Según contó, trabajó para el comisario Palacios en la DUIA entre 1997 y 2003, pero las directivas sobre la investigación les llegaban del Juzgado de Juan José Galeano. “El Juzgado nos decía qué hacer. Pero no me acuerdo si obtuve algo de relevancia para la investigación”, afirmó reticente.

Se necesitó que el presidente del Tribunal -Jorge Gorini- intercediera. “Haga un esfuerzo de memoria Callojas”, le indicó el juez.

Así, el testigo admitió que “algo” sobre Kanoore Edul recordaba. “Lo vinculaban con un volquete que había aparecido en la puerta de la AMIA y también cerca de su casa. Eran de la misma empresa, a la que investigué”, dijio por fin.

Si bien no logró precisar exactamente el año en el que investigó a la familia de origen sirio libanés, de esta declaración se desprende que los elementos surgidos de los allanamientos a domicilios de los Kanoore Edul en 1994, se retomaron años después. Lo que prueba que la llamada “pista siria” efectivamente se había abandonado. Resta saber si esa interrupción se produjo por una orden del entonces presidente Carlos Menem.

También, ya sobre el final, dijo que desde la DUIA tenían contacto con la Secretaría de Inteligencia del Estado (SIDE), la cual les proveía de casetes con escuchas telefónicas.

El falso testimonio

El segundo en declarar fue Eduardo Aguilera, un exprincipal de la Policía Federal, que trabajaba en el Departamento Protección al Orden Constitucional (POC) y luego en la DUIA, cuyo testimonio terminó con su detención por falso testimonio, pedido por las querellas y la Fiscalía debido a su reticencia a contestar todo aquello que se le preguntó y las inconsistencias que tuvo respecto a su declaración ante el TOF 3, durante el juicio por el atentado a la AMIA, aquel que dio como nula la investigación de Galeano y ordenó investigar el encubrimiento.

Según afirmó el presidente del Tribunal, la conducta del testigo fue “inconsistente y reticente en cuanto a las líneas de investigación, los allanamientos y su labor en general” lo que además se agrava por “el cargo que tenía, el tiempo que estuvo vinculado a la investigación -casi diez años- y su trato asiduo con el Juzgado de la causa”.

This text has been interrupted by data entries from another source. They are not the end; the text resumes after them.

import Literature.Analysis.FluidPDE.KatoBilinearEstimates
import Literature.Analysis.FluidPDE.KochTataruPointwise
import Literature.Analysis.FluidPDE.KochTataruFixedPoint
import Literature.Analysis.FunctionSpaces.MinkowskiIntegral
import HarnessLib

/-!
# Kato's weighted estimates for the bilinear Duhamel operator `B(u, v) = ∫₀ᵗ e^{(t-s)Δ}ℙ∇·(u ⊗ v) ds`

Analysis/FluidPDE support file, second layer of the unit-viscosity discharge of Kato's weighted
local existence theorem in `L³(ℝ³)` (`kato_local_L3_unit`, `KatoLocalL3Scaling.lean`, whence
`kato_local_L3`, `MildL3Smooth.lean`; Kato 1984, Thm. 1; Lemarié-Rieusset 2016, Thm. 7.5). With
the tree's physical-space bilinear operator `B(u, v) = kochTataruBilinear u v`
(`KochTataru.lean`: `B(u,v)(t,x) = ∫_{(0,t)} ∫ K(t-s, x-y)[u(s,y), v(s,y)] dy ds`, `K` the
Oseen–Koch–Tataru kernel of `e^{τΔ}ℙ∇·`, viscosity `1`) and the `Lᵖ → L^q` slice bounds of
`OseenKernelLp.lean`, this file proves the three estimates of Kato's iteration in the weighted
class `sup_s s^{1/4}‖u(s)‖₆ < ∞`, `sup_s s^{1/2}‖u(s)‖_∞ < ∞` on a time window `(0, T)`
(Kato 1984, (2.3)–(2.5); Lemarié-Rieusset 2016, proof of Thm. 7.5, PDF pp. 156–157, `q = 6`,
`β = 1/4`: `‖B(F,G)‖_q ≤ C ∫₀ᵗ (t-s)^{-(1-β)} s^{-2β} ds ‖F‖‖G‖ = C' t^{-β} ‖F‖‖G‖` and
`‖B(F,G)‖₃ ≤ C ∫₀ᵗ (t-s)^{-(1-2β)} s^{-2β} ds ‖F‖‖G‖`), in dimension three:

* `KatoL3.exists_eLpNorm_kochTataruBilinear_le`: if `‖|u(s)||v(s)|‖_{L³} ≤ m s^{-1/2}` on
  `(0,T)` then `‖B(u,v)(t)‖_{L³} ≤ K m` and `‖B(u,v)(t)‖_{L⁶} ≤ K m t^{-1/4}` for `t ∈ (0, T]`;
* `KatoL3.exists_norm_kochTataruBilinear_le`: if `‖|u(s)||v(s)|‖_{L⁶} ≤ m s^{-3/4}` on `(0,T)` then
  `‖B(u,v)(t,x)‖ ≤ K m t^{-1/2}` for **every** `x`, together with the absolute convergence of the
  defining space–time integral at every `(t, x)` (the hypothesis of the bilinearity lemmas
  `kochTataruBilinear_sub_left/right_apply` of `KochTataruFixedPoint.lean`);
* the product bounds feeding these hypotheses from Kato's weights
  (`KatoL3.eLpNorm_norm_mul_norm_three_le`, `…_six_le_of_left/right`), the elementary time
  integrals `∫₀ᵗ (t-s)^{-α} s^{-β} ds ≤ 2(1/(1-α) + 1/(1-β)) t^{1-α-β}`
  (`KatoL3.lintegral_Ioo_rpow_mul_rpow_le`), and the joint measurability of the slices needed for
  Minkowski's integral inequality (`KatoL3.stronglyMeasurable_slice_prod`).

The `L³`/`L⁶` bounds are Minkowski's integral inequality
(`Literature.Analysis.FunctionSpaces.eLpNorm_integral_le_lintegral_eLpNorm`) applied to
`B(t) = ∫_{(0,t)} T_{t-s}[u(s), v(s)] ds` with the slice bounds; the pointwise bound is Hölder on
the kernel majorant. Everything is proved; no definitions besides the grouping namespace `KatoL3`.

## Mathlib / tree search

Tree: `kochTataruBilinear`, `oseenKernel`, `exists_norm_oseenKernel_le`, `measurable_oseenKernel`
(`KochTataru*.lean`); the slice bounds `eLpNorm_oseenSlice_le_same`, `exists_eLpNorm_oseenSlice_le`,
`enorm_oseenSlice_le_eLpNorm_mul`, `enorm_oseenSlice_le_lintegral`, `exists_eLpNorm_oseenEnvelope_le`,
`eLpNorm_norm_mul_norm_le` (`OseenKernelLp.lean`); the Hölder triples and the general-`ν`
`oseenDuhamel` versions of these bounds in `KatoBilinearEstimates.lean` (this file is the
`kochTataruBilinear`, unit-viscosity API with absolute convergence in the form consumed by
`KochTataruFixedPoint.lean`); Minkowski (`MinkowskiIntegral.lean`);
`setLIntegral_Ioo_rpow_neg_half` (`KochTataruPointwise.lean`, the case `1/2`). `OseenHeatLpBounds.lean`
gives the analogous bounds for the heat-flow realisation `oseenHeat` of bounded matrix fields, a
different object. Mathlib: `integral_rpow`, `intervalIntegral.intervalIntegrable_rpow'`,
`StronglyMeasurable.integral_prod_right`, `lintegral_prod`, `eLpNorm_smul_le_mul_eLpNorm`.

## References

* T. Kato, *Strong `Lᵖ`-solutions of the Navier–Stokes equation in `ℝᵐ`, with applications to
  weak solutions*, Math. Z. 187 (1984) 471–480, §2, (2.3)–(2.5). [Kato1984]
* P. G. Lemarié-Rieusset, *The Navier–Stokes Problem in the 21st Century*, CRC Press 2016,
  doi:10.1201/b19556, Thm. 7.5 and its proof (PDF pp. 155–158). [LemarieRieusset2016]
-/

noncomputable section

open MeasureTheory TopologicalSpace Set Function Filter
open _root_.Topology
open scoped ENNReal NNReal RealInnerProductSpace

namespace Literature.Analysis.FluidPDE

namespace KatoL3

variable {E : Type*} [NormedAddCommGroup E] [InnerProductSpace ℝ E] [FiniteDimensional ℝ E]
  [MeasurableSpace E] [BorelSpace E]
import Mathlib
import Summits.Ventures.LatticeQCDFlow.TrivializingMaps.WitnessColumnRP
import Summits.Ventures.LatticeQCDFlow.TrivializingMaps.WitnessVarianceFloor
import HarnessLib

/-!
# THEOREM V docked to THEOREM W — the hypothesis `0 < K_p(0)` is a theorem

HONEST FRAMING: exact (Metropolis-corrected) sampling algorithms for lattice gauge theory; figures of
merit are autocorrelation/cost numbers at stated couplings and volumes; no continuum-physics claim.

`WitnessColumnRP` (THEOREM W) carries the variance `v = K_X(0) = sliceCov ρ β X 0` (`sliceCov_zero`)
of a slice witness `X` as a hypothesis `0 < v`; `WitnessVarianceFloor` (THEOREM V) bounds the
variance of every continuous plaquette function from below by `e^{-4N(d-1)|β|}` times its Haar
variance. Joined here for the plaquette witness `X = Re tr ρ(U_p)`:
* `plaqRe_sliceCov_zero_ge_haar` — any compact `G`, continuous `ρ`, real `β`, `L ≥ 2`:
  `e^{-4N(d-1)|β|} · Var_Haar(Re tr ρ) ≤ K_p(0)`;
* `plaqRe_sliceCov_zero_ge`, `plaqRe_sliceCov_zero_pos`, `plaqRe_sliceCov_zero_pos_of_even` —
  `G = SU(n)`, fundamental representation, `n ≥ 2`: `m₂(n) e^{-4n(d-1)|β|} ≤ K_p(0)`, hence
  `0 < K_p(0)` at EVERY real `β` and every `L ≥ 2` (in particular every even `L ≠ 0`): the
  hypothesis `hv` of `plaqRe_sliceCov_geometric_lower` / `Gauge.sep_le_two_mul_range_of_plaquette`
  (`WitnessColumnPlaquette`) is discharged, and the INPUT column of the footprint law needs ONE
  measured number, `c_{p,2} = K_p(2)`.

NOT CLAIMED: `0 < K_p(2)` (it is `0` at `β = 0`); any statement for a representation with constant
`Re tr ρ` (there `K_p ≡ 0` and the general floor is `0 ≤ K_p(0)`).
-/

noncomputable section

namespace Summit.Ventures.LatticeQCDFlow.TrivializingMaps

open MeasureTheory Literature.MathematicalPhysics.QuantumFieldTheory

namespace WitnessColumn

section General

variable {d L N : ℕ} [NeZero d] [NeZero L] {G : Type*} [Group G] [TopologicalSpace G]
  [IsTopologicalGroup G] [CompactSpace G] [MeasurableSpace G] [BorelSpace G]
  [SecondCountableTopology G] (ρ : G →* Matrix (Fin N) (Fin N) ℂ)

/-- **`K_p(0)` floor, any compact group.** For continuous `ρ`, real `β`, `L ≥ 2` and a plaquette `p`:
`e^{-4N(d-1)|β|} · (∫ (Re tr ρ)² dg - (∫ Re tr ρ dg)²) ≤ sliceCov ρ β (Re tr ρ(U_p)) 0`. -/
theorem plaqRe_sliceCov_zero_ge_haar (hL : 2 ≤ L) (hρ : Continuous ρ) (β : ℝ) (p : Plaquette d L) :
    Real.exp (-(4 * N * ((d - 1 : ℕ) : ℝ) * |β|))
        * (∫ g, (ρ g).trace.re ^ 2 ∂haarProbability G - (∫ g, (ρ g).trace.re ∂haarProbability G) ^ 2)
      ≤ sliceCov ρ β (fun U : GaugeConfig d L G => WilsonRP.plaqRe ρ U p) 0 := by
  rw [sliceCov_zero]
  exact variance_plaquette_ge_haar ρ hL hρ β p (φ := fun g => (ρ g).trace.re)
    (Complex.continuous_re.comp hρ.matrix_trace)

end General

section SUn

open Matrix

variable {d L n : ℕ} [NeZero d] [NeZero L]

/-- **`K_p(0)` floor for lattice `SU(n)`** (fundamental, `n ≥ 2`, real `β`, `L ≥ 2`):
`m₂(n) · e^{-4n(d-1)|β|} ≤ K_p(0)`, `m₂(n) = ∫_{SU(n)} (Re tr g)² dg` (`1` for `n = 2`, `½` for `n ≥ 3`). -/
theorem plaqRe_sliceCov_zero_ge (hL : 2 ≤ L) (hn : 2 ≤ n) (β : ℝ) (p : Plaquette d L) :
    (∫ g, ((g : Matrix (Fin n) (Fin n) ℂ)).trace.re ^ 2
        ∂haarProbability (specialUnitaryGroup (Fin n) ℂ)) * Real.exp (-(4 * n * ((d - 1 : ℕ) : ℝ) * |β|))
      ≤ sliceCov (StrongCoupling.defRep n) β
          (fun U : GaugeConfig d L (specialUnitaryGroup (Fin n) ℂ) =>
            WilsonRP.plaqRe (StrongCoupling.defRep n) U p) 0 := by
  rw [sliceCov_zero]
  exact plaqRe_variance_floor hL hn β p

/-- **`0 < K_p(0)` for lattice `SU(n)`** (fundamental, `n ≥ 2`), at every real `β` and every `L ≥ 2`:
the hypothesis `hv` of THEOREM W (c)/(d) for the plaquette witness is a theorem. -/
theorem plaqRe_sliceCov_zero_pos (hL : 2 ≤ L) (hn : 2 ≤ n) (β : ℝ) (p : Plaquette d L) :
    0 < sliceCov (StrongCoupling.defRep n) β
          (fun U : GaugeConfig d L (specialUnitaryGroup (Fin n) ℂ) =>
            WilsonRP.plaqRe (StrongCoupling.defRep n) U p) 0 := by
  rw [sliceCov_zero]
  exact plaqRe_variance_pos hL hn β p

/-- The same for every even `L` (`L ≠ 0` from `NeZero L`), the volume hypothesis of THEOREM W. -/
theorem plaqRe_sliceCov_zero_pos_of_even (hL : Even L) (hn : 2 ≤ n) (β : ℝ) (p : Plaquette d L) :
    0 < sliceCov (StrongCoupling.defRep n) β
          (fun U : GaugeConfig d L (specialUnitaryGroup (Fin n) ℂ) =>
            WilsonRP.plaqRe (StrongCoupling.defRep n) U p) 0 := by
  obtain ⟨k, hk⟩ := hL
  have hL0 : L ≠ 0 := NeZero.ne L
  exact plaqRe_sliceCov_zero_pos (by omega) hn β p

end SUn

end WitnessColumn
end Summit.Ventures.LatticeQCDFlow.TrivializingMaps
end
import Literature.NumberTheory.Automorphic.CompletedCohomologyActionGL
import HarnessLib

/-!
# The `p`-power tower of a tame level: `U_r ◁ U`, and the change-of-level data for the
# spherical Hecke elements

Topic `NumberTheory/Automorphic`; namespace `Literature.NumberTheory.Automorphic`, grouping
sub-namespace `BigHeckeGLn.TameLevel`.  Theorems (and one instance); no named fact.

For an `S`-good tame level datum `𝒰 : TameLevel n K p` (`U = 𝒰.subgroup`, tower
`U_r = 𝒰.tower r`) and a good place `w ∉ S` with spherical Hecke element `t = t_{w,i}` we record
the hypotheses of the change-of-level package `TwistedQuotientLevelChange` /
`TwistedQuotientLevelChangeNilpotent` for the pair `U_r ≤ U`:

* `tower_zero`: `U_0 = U`;
* `inv_mul_mul_mem_tower`, `mul_mul_inv_mem_tower`: `U` normalises every `U_r`
  (`GL_n(𝒪_v)` normalises the principal congruence subgroups `K_v(ϖ_v^r)`), whence the instance
  `normal_tower_subgroupOf : (U_r ⊓ U ◁ U)`;
* `exists_conj_heckeElement_eq`: for `u ∈ U`, `u t u⁻¹ = a t a⁻¹` with `a = ι_w(u_w) ∈ U_r`, in
  particular `u t u⁻¹ ∈ U_r t U_r` (the hypothesis `hconj` of `TwistedQuotient.heckeProdHom`);
* `bijOn_subgroup_heckeElement`: the projection `G/U_r → G/U` maps `U_r t U_r / U_r` bijectively
  onto `U t U / U` (the hypothesis of `TwistedQuotient.heckeFun_levelPullback`; same proof as the
  tree's `bijOn_tower_heckeElement` for two tower levels), also in the `translateQuot 1` form
  (`bijOn_subgroup_heckeElement_translateQuot`);
* finiteness of these double cosets (`finite_doubleCosetQuot_tower`,
  `finite_doubleCosetQuot_subgroup`).

## References

* P. Scholze, *On torsion in the cohomology of locally symmetric varieties*, Ann. of Math. 182
  (2015), §V.4 [Scholze2015].
* C. J. Bushnell, G. Henniart, *The local Langlands conjecture for GL(2)* (2006), §1.1
  [BushnellHenniart2006].
-/

noncomputable section

open scoped NumberField
open IsDedekindDomain

namespace Literature.NumberTheory.Automorphic

/-! ### Conjugation by integral matrices preserves the congruence subgroups -/

section Valued

variable {F Γ₀ : Type*} [Field F] [LinearOrderedCommGroupWithZero Γ₀] [Valued F Γ₀]
  {m : Type*} [Fintype m] [DecidableEq m]

/-- `GL_m(𝒪)` normalises the congruence subgroups: for `u` integral with integral inverse and
`x ≡ 1 (mod {v ≤ c})`, also `u⁻¹ x u ≡ 1 (mod {v ≤ c})` (`u⁻¹ x u - 1 = u⁻¹ (x - 1) u` and the
ultrametric bound `valued_mul_apply_le`).  A `private` copy of the tree's
`inv_mul_mul_mem_valuedCongruenceSubgroup` (`WhittakerSupportFinite`) /
`conj_mem_valuedCongruenceSubgroup_aux` (`CompletedCohomologyActionGL`, private there), kept private
for the same import-closure reason. [folklore] -/
private theorem conj_mem_valuedCongruenceSubgroup_aux' {c : Γ₀} {u x : GL m F}
    (hu : u ∈ valuedCongruenceSubgroup m (1 : Γ₀)) (hx : x ∈ valuedCongruenceSubgroup m c) :
    u⁻¹ * x * u ∈ valuedCongruenceSubgroup m c := by
  obtain ⟨hu₁, hu₂, -⟩ := hu
  obtain ⟨hx₁, hx₂, hx₃⟩ := hx
  refine ⟨fun i j => ?_, fun i j => ?_, fun i j => ?_⟩
  · have := valued_mul_apply_le m (valued_mul_apply_le m hu₂ hx₁) hu₁ i j
    simpa only [Units.val_mul, one_mul] using this
  · have := valued_mul_apply_le m (valued_mul_apply_le m hu₂ hx₂) hu₁ i j
    simpa only [mul_inv_rev, inv_inv, Units.val_mul, one_mul, Matrix.mul_assoc] using this
  · have hmat : ((u⁻¹ * x * u : GL m F) : Matrix m m F) - 1 =
        ((u⁻¹ : GL m F) : Matrix m m F) * ((x : Matrix m m F) - 1) * (u : Matrix m m F) := by
      rw [Matrix.mul_sub, Matrix.sub_mul, Matrix.mul_one, Units.inv_mul, Units.val_mul,
        Units.val_mul]
    rw [hmat]
    have := valued_mul_apply_le m (valued_mul_apply_le m hu₂ hx₃) hu₁ i j
    simpa only [one_mul, mul_one] using this

end Valued

namespace BigHeckeGLn

namespace TameLevel

variable {n : ℕ} {K : Type} [Field K] [NumberField K] {p : ℕ} [Fact p.Prime]
  (𝒰 : TameLevel n K p)

/-! ### `U_0 = U` and `U` normalises the tower -/

/-- **`U_0 = U`**: at radius `0` the congruence condition above `p` is integrality, automatic for
`U ≤ GL_n(𝒪̂_K)`. [folklore] -/
theorem tower_zero : 𝒰.tower 0 = 𝒰.subgroup := by
  refine le_antisymm (𝒰.tower_le 0) fun u hu => ?_
  rw [mem_tower_iff]
  refine ⟨hu, fun w _ => ?_⟩
  change localComponent n K w u ∈ valuedCongruenceSubgroup (Fin n)
    (WithZero.exp (-((0 : ℕ) : ℤ)) : WithZero (Multiplicative ℤ))
  rw [Nat.cast_zero, neg_zero, WithZero.exp_zero]
  exact localComponent_mem_valuedCongruenceSubgroup_one (𝒰.le_glFiniteIntegralLevel hu) w

/-- **`U` normalises `U_r`**: `u⁻¹ x u ∈ U_r` for `u ∈ U`, `x ∈ U_r`. [folklore] -/
theorem inv_mul_mul_mem_tower {u x : FiniteAdelicGL n K} (hu : u ∈ 𝒰.subgroup) {r : ℕ}
    (hx : x ∈ 𝒰.tower r) : u⁻¹ * x * u ∈ 𝒰.tower r := by
  rw [mem_tower_iff] at hx ⊢
  refine ⟨𝒰.subgroup.mul_mem (𝒰.subgroup.mul_mem (𝒰.subgroup.inv_mem hu) hx.1) hu,
    fun w hw => ?_⟩
  rw [map_mul, map_mul, map_inv]
  exact conj_mem_valuedCongruenceSubgroup_aux'
    (localComponent_mem_valuedCongruenceSubgroup_one (𝒰.le_glFiniteIntegralLevel hu) w) (hx.2 w hw)

/-- `u x u⁻¹ ∈ U_r` for `u ∈ U`, `x ∈ U_r`. [folklore] -/
theorem mul_mul_inv_mem_tower {u x : FiniteAdelicGL n K} (hu : u ∈ 𝒰.subgroup) {r : ℕ}
    (hx : x ∈ 𝒰.tower r) : u * x * u⁻¹ ∈ 𝒰.tower r := by
  simpa only [inv_inv] using 𝒰.inv_mul_mul_mem_tower (𝒰.subgroup.inv_mem hu) hx

/-- **`U_r` is normal in `U`** (as the subgroup `U_r ⊓ U = U_r` of `U`). [folklore] -/
instance normal_tower_subgroupOf (r : ℕ) : ((𝒰.tower r).subgroupOf 𝒰.subgroup).Normal :=
  ⟨fun x hx u => by
    rw [Subgroup.mem_subgroupOf] at hx ⊢
    rw [Subgroup.coe_mul, Subgroup.coe_mul, Subgroup.coe_inv]
    exact 𝒰.mul_mul_inv_mem_tower u.2 hx⟩

/-! ### The spherical Hecke elements and the pair `U_r ≤ U` -/

variable {𝒰}

/-- **`u t u⁻¹ = a t a⁻¹` with `a = ι_w(u_w) ∈ U_r`** for `u ∈ U` and `t = t_{w,i}`, `w ∉ S`:
the `w`-part of `u` lies in every level, and its complement commutes with `t` (supported at `w`).
In particular `u t u⁻¹ ∈ U_r t U_r`. [folklore] -/
theorem exists_conj_heckeElement_eq {w : HeightOneSpectrum (𝓞 K)} (hw : w ∉ 𝒰.bad) (i r : ℕ)
    (u : 𝒰.subgroup) :
    ∃ a ∈ 𝒰.tower r, ∃ b ∈ 𝒰.tower r,
      (u : FiniteAdelicGL n K) * heckeElement n K w i * (u : FiniteAdelicGL n K)⁻¹ =
        a * heckeElement n K w i * b := by
  set a := ofLocal n K w (localComponent n K w (u : FiniteAdelicGL n K)) with hadef
  have ha : a ∈ 𝒰.tower r := ofLocal_localComponent_mem_tower hw u.2 r
  have hm1 : localComponent n K w (a⁻¹ * u) = 1 := by
    rw [map_mul, map_inv, hadef, localComponent_ofLocal, inv_mul_cancel]
  have hcomm : a⁻¹ * u * heckeElement n K w i = heckeElement n K w i * (a⁻¹ * u) := by
    rw [heckeElement_eq_ofLocal]
    exact mul_ofLocal_comm hm1 _
  refine ⟨a, ha, a⁻¹, inv_mem ha, ?_⟩
  calc (u : FiniteAdelicGL n K) * heckeElement n K w i * (u : FiniteAdelicGL n K)⁻¹
      = a * (a⁻¹ * u * heckeElement n K w i) * (u : FiniteAdelicGL n K)⁻¹ := by group
    _ = a * (heckeElement n K w i * (a⁻¹ * u)) * (u : FiniteAdelicGL n K)⁻¹ := by rw [hcomm]
    _ = a * heckeElement n K w i * a⁻¹ := by group

/-- **The projection `G/U_r → G/U` maps `U_r t U_r / U_r` bijectively onto `U t U / U`**,
`t = t_{w,i}`, `w ∉ S` (criterion `ArithmeticQuotient.bijOn_doubleCosetQuot`: `U = U_r · (U ∩ t U t⁻¹)`
via the `w`-part of an element of `U`, and `t⁻¹ y t ∈ U ⇒ t⁻¹ y t ∈ U_r` for `y ∈ U_r` since
conjugation by `t` does not change the components above `p`). [folklore] -/
theorem bijOn_subgroup_heckeElement {w : HeightOneSpectrum (𝓞 K)} (hw : w ∉ 𝒰.bad) (i r : ℕ) :
    Set.BijOn (Subgroup.quotientMapOfLE (𝒰.tower_le r))
      (ArithmeticQuotient.doubleCosetQuot (𝒰.tower r) (heckeElement n K w i))
      (ArithmeticQuotient.doubleCosetQuot 𝒰.subgroup (heckeElement n K w i)) := by
  have ht : ∀ w' ≠ w, localComponent n K w' (heckeElement n K w i) = 1 :=
    fun w' hw' => localComponent_heckeElement_of_ne hw' i
  refine ArithmeticQuotient.bijOn_doubleCosetQuot (𝒰.tower_le r) _ (fun l hl => ?_)
    (fun l' hl' hc => ?_)
  · -- (a) `l = a · (t m t⁻¹)` with `a = w`-part of `l`, `m = t⁻¹ (a⁻¹ l) t = a⁻¹ l`
    set a := ofLocal n K w (localComponent n K w l) with hadef
    have hm1 : localComponent n K w (a⁻¹ * l) = 1 := by
      rw [map_mul, map_inv, hadef, localComponent_ofLocal, inv_mul_cancel]
    have hcomm : a⁻¹ * l * heckeElement n K w i = heckeElement n K w i * (a⁻¹ * l) := by
      rw [heckeElement_eq_ofLocal]
      exact mul_ofLocal_comm hm1 _
    have hconj : (heckeElement n K w i)⁻¹ * (a⁻¹ * l) * heckeElement n K w i = a⁻¹ * l := by
      rw [mul_assoc, hcomm, ← mul_assoc, inv_mul_cancel, one_mul]
    refine ⟨a, ofLocal_localComponent_mem_tower hw hl r,
      (heckeElement n K w i)⁻¹ * (a⁻¹ * l) * heckeElement n K w i, ?_, ?_⟩
    · rw [hconj]
      exact mul_mem (inv_mem (𝒰.tower_le r (ofLocal_localComponent_mem_tower hw hl r))) hl
    · group
  · -- (b) conjugation by `t` does not change membership in `U_r`, given membership in `U`
    rw [mem_tower_iff] at hl' ⊢
    refine ⟨hc, fun w' hw' => ?_⟩
    have hw'w : w' ≠ w := fun h' => not_mem_asIdeal_of_not_mem_bad hw (h' ▸ hw')
    rw [map_mul, map_mul, map_inv, ht w' hw'w, inv_one, one_mul, mul_one]
    exact hl'.2 w' hw'

/-- `bijOn_subgroup_heckeElement` in the form `c ↦ 1⁻¹ • translateQuot 1 _ c` used by
`TwistedQuotient.heckeFun_levelPullback` / `ArithmeticQuotient.heckeFun_comp_translateQuot`.
[folklore] -/
theorem bijOn_subgroup_heckeElement_translateQuot {w : HeightOneSpectrum (𝓞 K)} (hw : w ∉ 𝒰.bad)
    (i r : ℕ) :
    Set.BijOn (fun c => (1 : FiniteAdelicGL n K)⁻¹ •
        ArithmeticQuotient.translateQuot (1 : FiniteAdelicGL n K)
          (ArithmeticQuotient.conjInto_one_iff.2 (𝒰.tower_le r)) c)
      (ArithmeticQuotient.doubleCosetQuot (𝒰.tower r) (heckeElement n K w i))
      (ArithmeticQuotient.doubleCosetQuot 𝒰.subgroup (heckeElement n K w i)) := by
  refine (bijOn_subgroup_heckeElement hw i r).congr fun c _ => ?_
  rw [inv_one, one_smul, ArithmeticQuotient.translateQuot_one _ (𝒰.tower_le r)]

/-- `U_r t U_r / U_r` is finite (`U_r` is compact open). [folklore] -/
theorem finite_doubleCosetQuot_tower (r : ℕ) (g : FiniteAdelicGL n K) :
    (ArithmeticQuotient.doubleCosetQuot (𝒰.tower r) g).Finite :=
  finite_orbit_quotient (𝒰.tower r) g

variable (𝒰) in
/-- `U` is a Hecke subgroup of `GL_n(𝔸_K^∞)` (compact open). [folklore] -/
instance isHeckeTriple_subgroup :
    IsHeckeTriple (⊤ : Submonoid (FiniteAdelicGL n K)) 𝒰.subgroup 𝒰.subgroup :=
  isHeckeTriple_top_of_isCompact_isOpen _ 𝒰.isCompact 𝒰.isOpen

/-- `U t U / U` is finite (`U` is compact open). [folklore] -/
theorem finite_doubleCosetQuot_subgroup (g : FiniteAdelicGL n K) :
    (ArithmeticQuotient.doubleCosetQuot 𝒰.subgroup g).Finite :=
  finite_orbit_quotient 𝒰.subgroup g

end TameLevel

end BigHeckeGLn

end Literature.NumberTheory.Automorphic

A esto se llegó debido a que Aguilera no se mostró en ningún momento dispuesto a contestar con honestidad a la mayoría de las preguntas que se le hicieron y dijo con mucha seguridad no recordar sobre qué trabajó durante diez años en la causa AMIA.

El testigo, según contó al principio, está ya retirado de la Policía Federal  y se desempeña como abogado, algo considerado de relevancia incluso por el Tribunal ya que tiene conocimiento de las consecuencias que sus dichos podrían tener.

El tema de mayor relevancia para la Fiscalía, primeros en pedir la detención, y las querellas fue la contradicción de Aguilera respecto a haber visto el video filmado en el Juzgado de Galeano en el cual el exjuez negocia con el doblador de autos Carlos Telleldín una falsa acusación a los policías bonaerenses, señalados como la conexión local del atentado.

“Sólo recuerdo haber visto el video en los medios y no lo relacioné en el momento con la investigación”, afirmó Aguilera con soberbia y agregó que tampoco lo comentó con sus compañeros en la DUIA.

Más allá de lo extraño que suene eso, está documentado en su declaración ante el TOF 3 que Aguilera dijo haber visto el video en el Juzgado de Galeano. Aquí la contradicción.

También indicó que la cercanía al Juzgado era tal, que se había facilitado una oficina para la DUIA a una cuadra de los Tribunales Federales de avenida Comodoro Py. “Éramos un grupo de confianza del Juzgado”, admitió.

Del único tema que dio datos relevantes fue, en línea con el testigo anterior, sobre los allanamientos a los Kanoore Edul. “No veníamos investigando el tema y de un día para el otro me asignaron un allanamiento a un baldío por el año 2000”. Nuevamente aquí se hace referencia al abandono durante seis años de la pista iniciada en 1994 que, en palabras del testigo “era una línea investigativa importante”.

Además, reafirmó que la DUIA intercambiaba información con la SIDE y recordó, de hecho, haber estado con Jaime Stiuso en una ocasión.

Para la próxima audiencia se espera la declaración de otro policía de la DUIA que trabajó con Callojas y Aguilera y de agentes de la ex SIDE.